本データベースは、特許庁の審決例をAIで解析・要約したものです。拒絶理由通知に対する意見書作成や、審判請求書等の作成時の参考としてお役立てください。

基本情報

審判番号2024300178
審判種別記載はありません。
結論勝訴(請求認容)

結論テキスト

結 論
登録第5726343号商標の商標登録を取り消す。
審判費用は、被請求人の負担とする。

理由テキスト

理 由

第1 本件商標

本件登録第5726343号商標(以下「本件商標」という。)は、別掲1のとおりの構成よりなり、平成24年8月31日に登録出願、同26年12月12日に第28類「スロットマシン,パチスロマシン,ぱちんこ器具」を指定商品として設定登録され、その商標権は現に有効に存続しているものである。

そして、本件審判の請求の登録は、令和6年4月5日になされたものであり、この登録前3年以内の期間(令和3年4月5日~令和6年4月4日)を、以下「要証期間」という。

第2 請求人の主張

請求人は、結論同旨の審決を求め、審判請求書及び令和6年6月3日付け審判事件答弁書(以下「答弁書」という。)に対する同年7月1日付け審判事件弁駁書にて、その理由を要旨以下のように述べ、証拠方法として甲第1号証及び甲第2号証を提出した。

1 請求の理由

本件商標は、その指定商品について、継続して3年以上日本国内において、商標権者、専用使用権者又は通常使用権者のいずれも使用した事実が存しないから、その登録は商標法第50条第1項の規定により取消されるべきものである。

2 答弁に対する弁駁

(1)乙第1号証及び乙第2号証について

被請求人は、乙第1号証及び乙第2号証を提出し、商標権者は2013年10月に設立された会社であって、ぱちんこ/パチスロ事業に携わっていると述べる。

しかし、これらは商標権者の事業を説明しているにすぎず、本件商標を、その指定商品について使用していることを立証するものではない。

(2)乙第3号証について

被請求人は、業界特有の事情を説明する証拠として乙第3号証を提出し、遊技機の製造受託者の社名やロゴが公表されることは一般的にないことを主張する。

乙第3号証で示された同業他社の1例のみをもって上記主張が裏付けられるものではないが、仮に被請求人が主張する事情があるとしても、商標権者の社名が、委託者・受託者との関係において公表されることはない、という主張にすぎない。つまり、本件商標を、その指定商品について使用していることの立証にはならない。

また、被請求人は、上記事情は本件商標にも当てはまり、「受託開発した遊技機の筐体に本件商標が表示されることはなく、委託者である遊技機メーカーによる当該遊技機を紹介するウェブサイト上に本件商標が掲載されることもない。」と主張する。

つまり、スロットマシン、パチスロマシン、パチンコ器具といった遊技機の筐体に、本件商標が表示されることはない、と被請求人自ら主張している。

これは、本件商標が平成26年に登録されて以来、その指定商品である「スロットマシン,パチスロマシン,ぱちんこ器具」のいずれについても使用されていないことの証左である。

(3)乙第4号証について

被請求人は、乙第4号証を提出し、遊技機の開発の際に、本件商標が表示されたクリアファイルを使用していると主張する。また、被請求人は、同証拠をもって、「本件商標は指定商品「パチスロマシン、ぱちんこ器具」との具体的関係において使用されているといえる。」と述べる。

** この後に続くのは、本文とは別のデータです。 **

import Summits.HubbardSuperconductivity.HubbardSuperconductivity.Theorems.AnisotropyChordTransferFibre3FinX3Eval

/-!
# Route `AnisotropyChord` / H0 rotor rung: FIN per-`L` GM₃ (X5), `L = 26` — rows `N₁` / D / side-condition cell facts, part `p48`

Kernel facts (`decide +kernel`) for cert cells 115, 116 of the per-`L` grid of `L = 26`: `xbnCellAny2` (row `N₁` on XB2 point wedges recomputed in the kernel, exporting the literal brackets `nt ⊇ T⁺ − 3λ₂` and `tb ⊇ T⁺·D`), `xdCellAnyN0` (row D, reads `nt`), `sdCellAnyZN` (side condition, reads `nt`); evaluators `…FinX3Eval` / `…FinX5Eval`; constants from the compiled design probe (x3probe/x3plan, margins c ×0.985, b ×1.03, aD ×1.03); assembled in `…FinX5GM3TwentySix`.
Prover seat `hubbard-h0-rotor-p3` g8; helper for piece A = stmt-HubbardSuperconductivity-23918 of rung 19089 (`--supports`, helper class).
WHAT THIS IS NOT: nothing here proves superconductivity in the Hubbard model (rotor TARGET as worded stays FALSE, g15 verdict); kernel facts for the FIN certificate of ONE conditional reduction.  Tree imports only; zero data; standard axioms.
-/

set_option linter.dupNamespace false
set_option autoImplicit false

namespace Summit.HubbardSuperconductivity.HubbardSuperconductivity.Theorems.AnisotropyChord.Transfer.Fibre3

namespace FinXD

open FinXB FinCell Hole2

set_option maxHeartbeats 4000000 in
/-- row `N₁` of cell 115 of `L = 26` (`c = 29/50`), exporting `nt`, `tb`. [folklore] -/
theorem xn26_115 : xbnCellAny2 26 (49/50 : ℚ) 1353817768625580 1387663212841220 (29/50 : ℚ) ((12567595862612 : ℤ), (22447409043899 : ℤ)) ((4073996112595640 : ℤ), (4185461836711271 : ℤ)) = true := by decide +kernel

set_option maxHeartbeats 4000000 in
/-- row D of cell 115 of `L = 26` (`aD = 39/500`). [folklore] -/
theorem xd26_115 : xdCellAnyN0 26 (49/50 : ℚ) 1353817768625580 1387663212841220 (39/500 : ℚ) ((12567595862612 : ℤ), (22447409043899 : ℤ)) = true := by decide +kernel

set_option maxHeartbeats 4000000 in
/-- side condition of cell 115 of `L = 26` (`c, b = 92/100, aD`). [folklore] -/
theorem sd26_115 : sdCellAnyZN 26 (49/50 : ℚ) 100 1353817768625580 1387663212841220 ((29/50 : ℚ), (92 : ℕ), (39/500 : ℚ)) ((12567595862612 : ℤ), (22447409043899 : ℤ)) = true := by decide +kernel

set_option maxHeartbeats 4000000 in
/-- row `N₁` of cell 116 of `L = 26` (`c = 29/50`), exporting `nt`, `tb`. [folklore] -/
theorem xn26_116 : xbnCellAny2 26 (49/50 : ℚ) 1387663212841220 1422354793162251 (29/50 : ℚ) ((13620214119464 : ℤ), (23870768362165 : ℤ)) ((4176584443770819 : ℤ), (4290960556721223 : ℤ)) = true := by decide +kernel

set_option maxHeartbeats 4000000 in
/-- row D of cell 116 of `L = 26` (`aD = 39/500`). [folklore] -/
theorem xd26_116 : xdCellAnyN0 26 (49/50 : ℚ) 1387663212841220 1422354793162251 (39/500 : ℚ) ((13620214119464 : ℤ), (23870768362165 : ℤ)) = true := by decide +kernel

set_option maxHeartbeats 4000000 in
/-- side condition of cell 116 of `L = 26` (`c, b = 93/100, aD`). [folklore] -/
theorem sd26_116 : sdCellAnyZN 26 (49/50 : ℚ) 100 1387663212841220 1422354793162251 ((29/50 : ℚ), (93 : ℕ), (39/500 : ℚ)) ((13620214119464 : ℤ), (23870768362165 : ℤ)) = true := by decide +kernel

end FinXD

end Summit.HubbardSuperconductivity.HubbardSuperconductivity.Theorems.AnisotropyChord.Transfer.Fibre3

被請求人の上記主張の意義は不明確であるが、本件商標が「クリアファイル」について使用されていることを立証していると解される。そもそも「クリアファイル」は第16類の指定商品であり、類似群コードも「25B01」が付与されており、本件商標の指定商品とは非類似の商品であることは明らかである。

なお、商標が使用されている商品が本件商標の指定商品とは非類似であるため、要証期間について論ずるまでもないが、乙第4号証の写真がいつ撮影されたのかも不明であるため、同証拠は不使用取消審判の使用証拠として不適切であることを付言しておく。

(4)まとめ

以上のとおり、被請求人の提出した乙第1号証乃至乙第4号証は、いずれも本件商標が、その指定商品について使用されていることを立証していない。

商標法上の保護は、商標の使用によって蓄積された信用に対して与えられるものである一方、不使用の登録商標に対して排他独占的な権利を与えておくのは国民一般の利益を不当に侵害し、かつ、商標選択の余地を狭めることとなるから、登録されてから不使用であると解される本件商標は取り消されて然るべきである。

したがって、本件商標は、その指定商品について継続して三年以上日本国内において商標権者、専用使用権者又は通常使用権者のいずれも使用した事実が存しないから、その登録は商標法第50条第1項の規定により取消されるべきものである。

第3 被請求人の主張

被請求人は、本件審判の請求は成り立たない、審判費用は請求人の負担とする旨の審決を求め、答弁書及び令和7年1月23日付け審尋に対する同年2月27日付け回答書(以下「回答書」という。)において、その理由を要旨以下のように述べ、証拠方法として乙第1号証ないし乙第10号証(枝番号を含む。)を提出した。

なお、以下、証拠の表記に当たっては、乙第1号証を「乙1」のように省略して表示する場合があり、枝番号を含む号証で、枝番号の全てを引用するときは、枝番号を省略して記載する。

1 答弁の理由

(1)乙第1号証に示すように、商標権者は、1987年に設立されたゲーム会社「ナツメ株式会社」(以下「ナツメ社」という。)と、2002年に設立された遊技機開発会社「株式会社アタリ」(以下「アタリ社」という。)とが、2013年10月に経営統合されたことにより設立された会社である。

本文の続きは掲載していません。